RECORD SET:
import Summits.QuantumFields.YangMills.Theorems.BalabanUVNodesN22AtRecordOfKernelFadingSector

/-!
# BalabanUVNodes ∕ node N22 = NE9 — THE AGE-WEIGHTED EDITIONS OF THE KERNEL-FADING ROAD: K3's `h9` WITH THE RECORD's GEOMETRIC MODULI from node N18's kernel step rate +
# second differences in each young coupling whose constants GROW GEOMETRICALLY IN THE AGE at a ratio `q ≥ 1`, under the row `ℓ.θ₅·q ≤ ℓ.ω²` — ROAD 2's FULL WINDOW at the
# ₁₃ record (J38 ∕ J45 ∕ J46 pinned `q = 1`)

Cell `pub-ymgap`, HUMAN RULING D-0062 (Track A), R134 seat `pub-ymgap-dag-n22-c` (strategy s1), generation 16, module J48.  THEOREMS ONLY (no `def`, no `sorry`, standard axioms);
`--kind proof --supports stmt-QuantumFields-27366 --as helper` (K3⁸ `SpineGivenEndpointR13SepCoPHV`, skeleton v6 — §2b N22 face `h9` verbatim), COUNT-NEUTRAL.  Imports module J46
`…N22AtRecordOfKernelFadingSector` (through it J45 `…N22KernelFadingOfTermSecondDiff`, J38 `…N22KernelFadingOfStepRate`, J39's window engine, dag-n22-a's `…N22KnitDiscrete`).
Nothing re-declared; §1–§2 are J45 §2–§3 with a COORDINATE-DEPENDENT constant, §3–§4 are J38 §2–§3 at a general growth ratio.

WHY (LOCATED, dag-n22-a's own reading — `…N22KnitDiscrete` §3 «fading iff θμ < 1», `…N22KnitRecursion` header «ROAD 2 closes N22 whenever ω + c < θ^{−1∕2} — a window STRICTLY
LARGER than N2's ω + c < 1», dag-n22-w1's `…N22KnitRoadRatesSharp` «(R₂) ≤ M·μ^{age−1}e^{−κd}d² ⟹ fading at every τ ≥ √(θμ); with UNIFORM M (μ = 1) the rate √θ … ROAD 2 is the one
dag-n22-c's J38 carries to the kernel record, booking ℓ.θ₅ ≤ ℓ.ω²»).  ROAD 2 (`N22KnitDiscrete.ne9_and_fadingMemory_of_osc_secondDiff`) takes the second-difference clause (R₂) with
constants `M·μ^{age}` GROWING geometrically in the age of the coordinate; the one in-tree producer SHAPE for (R₂) in the OLDER coordinates — dag-n22-a's second-order step recursion
`N22KnitRecursion.secondDiff_of_stepSecondDiff` (the chain rule through [I] (2.13)'s curly bracket) — delivers exactly such growing profiles, at any ratio above the recursion's
first-order growth `ω₁ + c` and its square, with NO smallness; an age-UNIFORM constant (`μ = 1`) comes out of that recursion only under `ω₁ + c < 1`, i.e. ROAD 1's clause N2 — the
clause ROAD 2 exists to avoid.  This lane's J38 §2–§3, J45 §2–§3 and J46 §1–§3 (and every print-level twin) pinned `μ = 1`: their (R₂)∕letter∕sector inputs ask producers for an
age-uniform constant in the older coordinates.  THIS FILE restores ROAD 2's full window at the ₁₃ record: every second-difference input may grow like `q^{k−i}` (`q ≥ 1`), the
letter row becomes `ℓ.θ₅·q ≤ ℓ.ω²` (`ℓ.ω ≥ √(θ₅q)`, dag-n22-w1's sharp exponent), everything else verbatim; `q = 1` is J38∕J45∕J46 on the nose.
* §1 ★ `windowedSecondDiff_localizedSum_of_termSecondDiffAt` — J45 §2 with a COORDINATE-DEPENDENT term-level letter `M₂ k i` (any nonnegative table): the windowed second
  differences at `(k, i)` are eventually `≤ (16·M₂ k i·B₃²∕r²)·e^{12Mδ₁}K₀K₁·d²·e^{−δ₁|z|₁}` (the proof is J45's, pointwise in `(k, i)`).
* §2 ★ `kernelSecondDiff_objectsOfRecord₁₃_of_termSecondDiffAt` — J45 §3 with the table: (R₂) at the kernel functional of record with constant `C₂(M₂ (scale X − 1) i)`.
* §3 ★★★ `ne9_and_fadingMemory_EA_of_kernelStepRate_secondDiffGrowing` — J38 §2 at a general growth ratio `q ≥ 0` (generic term family `ℰ`): N18's `KernelStepRate` + `DecayBound` +
  (R₂) `≤ M·q^{k−i}·e^{−κ|z|₁}·d²` + a step ratio `ϱ ∈ ]0, 1]` and a rate `τ > 0` with `θ ≤ τϱ`, `qϱ ≤ τ` ⟹ `NE9 (EA F ℰ ρ bV) (Window γ) κ (C₉τ^{k−i}) ∧ FadingMemory C₉ τ _`.
* §4 ★★★ `ne9_EA_objectsOfRecord₁₃_of_kernelStepRate_secondDiffGrowing` — J38 §3 at the record with growth: rows `1 ≤ q`, `ℓ.θ₅·q ≤ ℓ.ω²`, `ℓ.κ ≤ κ`, the `C₉` row ⟹
  **`NE9 ((objectsOfRecord₁₃ F N θ ℓ).EA 0) (Window θ.γ) ℓ.κ ℓ.moduli`** (§3 at `τ := ℓ.ω`, `ϱ := ℓ.ω∕q`).
* §5 ★ `exists_letterBlock_rows_growing` — A5 rider: the growth rows are jointly satisfiable with `ℓ.Signs` iff `θ₅·q < 1` (J42 §2 at ratio `q`).
Module J49 (`…N22AtRecordOfKernelFadingAgeWeighted`) carries §2 + §4 to the term-level letter, the printed output bound, the SECTOR datum with growing constants and the pin face.

HONEST FRAMING (binding).  Count-neutral COMPOSITION ∕ re-keying of landed theorems; NO estimate of Bałaban's is proved or asserted; nothing of the record is constructed or claimed
to meet the displayed inputs (N18's kernel step rate: node N18 — NE5 NOT PRINTED for d = 4; the second-difference table: N09 for the last coupling, N10 ∕ NODE A ∕ def-W1's generator
for the older ones — [I] p. 263's «C^∞ … (or analytic)» clause read at second order, NOTHING quantitative being printed for the older couplings; term holomorphy through the readings,
chart ∕ space clauses, tails: NODE A ∕ N09; W1-20's law: NODE A ∕ def-W1; (1.21): dag-n22-w3's road); N22 is NOT discharged (typed 28∕28 · discharged 5∕27 UNCHANGED); K3⁸ OPEN and
NOT claimed (no stub of 27366 touched); NE9 is NOT IN PRINT for d = 4; no count claim; one finite 𝕋⁴ programme at fixed ε — R4 closes the CONDITIONAL rung `BalabanLadder.UV` only;
NOTHING about the continuum limit, ℝ⁴, infinite volume, OS axioms, a mass gap or the Clay problem is proved or claimed.  References (TYPES only, no cite tags on the Summit side):
[I] = Bałaban, CMP 109 (1987) Thm 1 p. 259, §0 p. 256, §1 p. 263 with (1.18), (1.20)–(1.22) p. 264, (2.12)–(2.13) p. 268, p. 282 (site-weight tails: the sentence after (4.4)),
(4.35)–(4.37) pp. 290–291, (5.10) p. 293, §5 p. 298; [II] = CMP 116 (1988) (2.13)–(2.14) pp. 14–15; King, CMP 102 (1986) Lemma 4.5 (the N18 mechanism's print).
-/

noncomputable section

EXERCISE OBJECTIVE:
Search the material for the word "level" and copy every matching line.

YOUR SOLUTION:
clause ROAD 2 exists to avoid.  This lane's J38 §2–§3, J45 §2–§3 and J46 §1–§3 (and every print-level twin) pinned `μ = 1`: their (R₂)∕letter∕sector inputs ask producers for an
* §1 ★ `windowedSecondDiff_localizedSum_of_termSecondDiffAt` — J45 §2 with a COORDINATE-DEPENDENT term-level letter `M₂ k i` (any nonnegative table): the windowed second
Module J49 (`…N22AtRecordOfKernelFadingAgeWeighted`) carries §2 + §4 to the term-level letter, the printed output bound, the SECTOR datum with growing constants and the pin face.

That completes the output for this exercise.